但是......正如你们大多数人可能知道的那样,训练你的模型需要大量的 CPU/GPU 能力和时间——我可以节省时间,但问题是我不能让它在我的家用电脑上不间断地运行(是的,我知道我可以租用 GPU @ google)——因为我希望在训练我的模型时能够做任何其他事情。
所以我有以下问题:
- 我可以以某种方式停止并重新开始我的模型训练吗?我读了一些关于检查点的东西,但是关于这个主题的信息已经过时了——所以我无法弄清楚。
- 我可以逐步喂养我的模型 fx。我的数据集的 10%,让它完成 - 然后下周再喂它 10% 等等?如果是这样怎么办?
- 额外的问题......以较低数据集的许多时期为目标会更好吗?还是更大的数据集和更多的时代?什么是好的时期?
套餐:
- 蟒蛇,3.7.9
- TensorFlow-GPU 2.3.0
- 张量流估计器 2.3.0
- 变形金刚 4.2.2
- 标记器 0.9.4
- 库达工具包 10.1
代码 - 分词器
from tokenizers.models import BPE
from tokenizers import Tokenizer
from tokenizers.decoders import ByteLevel as ByteLevelDecoder
from tokenizers.normalizers import NFKC, Sequence
from tokenizers.pre_tokenizers import ByteLevel
from tokenizers.trainers import BpeTrainer
class BPE_token(object):
def __init__(self):
self.tokenizer = Tokenizer(BPE())
self.tokenizer.normalizer = Sequence([
NFKC()
])
self.tokenizer.pre_tokenizer = ByteLevel()

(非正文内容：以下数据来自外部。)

import Mathlib
import Summits.Ventures.FusionMHD.Models.SAlphaSecondStableS125A325Core0
import HarnessLib

/-!
# STABLE-POINT core at `((5 / 4), 13/4)`, piece 12 (`[17, 20]`): kernel-decided Taylor-model leaves ⇒ `F_12 > 0` and `amplitudeResidual (5 / 4) (13/4) F_12 F_12″ ≤ 0` on the piece ⇒ `EnergyDominatesOn` for its amplitude phase

LADDER-GRIDFUSION rung F3 («F3.BALLOON-sα-S5o4-SECOND-EDGE-BRACKET»: the first certified point on the SECOND-STABILITY side of the s–α model at shear 5/4 (DIRECTOR RULING 67 (5) class / I4107 (2); second-edge bracket at s = 5/4)); gridfusion-model-7 g10, 2026-08-28 (g8/g9 core lane).  Two `decide +kernel` calls (`OpModel.trig.pLeavesCheck`, scale
`2^60`, Taylor degree 10, 24 leaves of half-width 1/16) and the lane's soundness theorem `OpSem.trig.pos_of_pLeavesCheck`
(Literature/Analysis/ValidatedNumerics/TaylorModelZeroCert); lit-4's `energyDominatesOn_of_amplitude` (BallooningSAlphaStableSide) turns the two
sign facts into energy domination by `amplitudePhase (5 / 4) (13/4) F_12 F_12′` on the piece.  MODELLED: `s–α` model; nothing about a device.
No `native_decide`.  Citations: Freidberg 2014 §12.6.2 (12.97) [Freidberg2014]; Makino–Berz 2003 Alg. 2 [MakinoBerz2003]; Hartman 2002 XI.6.2
[Hartman2002].  Everything here is [instance data].
-/

open Literature.Analysis.ValidatedNumerics Literature.Analysis.ValidatedNumerics.PolyMP
open Literature.Analysis.ValidatedNumerics.NumericsMP Literature.Analysis.ValidatedNumerics.ExpPoly
open Literature.MathematicalPhysics.MHD.Ballooning
open Real Set

namespace Summit.Ventures.FusionMHD.Models

namespace SAlphaSecondStableS125A325

/-- KERNEL CHECK (residual leaves of piece 12). [instance data] -/
theorem ss125325_res12_ok : OpModel.trig.pLeavesCheck ss125325Prm (2 ^ 60) (ss125325Prog V12 (Poly.deriv (Poly.deriv V12))) [] ss125325Leaves12 = true := by
  decide +kernel

/-- KERNEL CHECK (positivity leaves of piece 12). [instance data] -/
theorem ss125325_pos12_ok : OpModel.trig.pLeavesCheck ss125325Prm (2 ^ 60) (ss125325PosProg V12) [] ss125325Leaves12 = true := by
  decide +kernel

/-- The leaves tile `[17, 20]`. [instance data] -/
theorem ss125325_tiles12 : tiles (17 : ℚ) (ss125325Leaves12.map fun l => (l.e, l.k)) (20 : ℚ) = true := by
  decide +kernel

/-- **PIECE 12**: the phase of `F_12` dominates the `s–α` energy on `[17, 20]` at `(s, α) = ((5 / 4), 13/4)`. [instance data] -/
theorem ss125325_dominates12 :
    SAlpha.EnergyDominatesOn (5 / 4) (13 / 4) (SAlpha.amplitudePhase (5 / 4) (13 / 4) (Poly.eval V12) (Poly.eval (Poly.deriv V12)))
      (Icc (17 : ℝ) (20 : ℝ)) := by
  have h := ss125325_dominates (lf := V12) (x := 17) (y := 20) (by norm_num) ss125325_tiles12 ss125325_res12_ok ss125325_pos12_ok
  norm_num at h
  exact h

end SAlphaSecondStableS125A325

end Summit.Ventures.FusionMHD.Models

self.tokenizer.decoder = ByteLevelDecoder()
def bpe_train(self, paths):
trainer = BpeTrainer(vocab_size=50000, show_progress=True, inital_alphabet=ByteLevel.alphabet(), special_tokens=[
"<s>",
"<pad>",
"</s>",
"<unk>",
"<mask>"
])
self.tokenizer.train(trainer, paths)
def save_tokenizer(self, location, prefix=None):
if not os.path.exists(location):
os.makedirs(location)
self.tokenizer.model.save(location, prefix)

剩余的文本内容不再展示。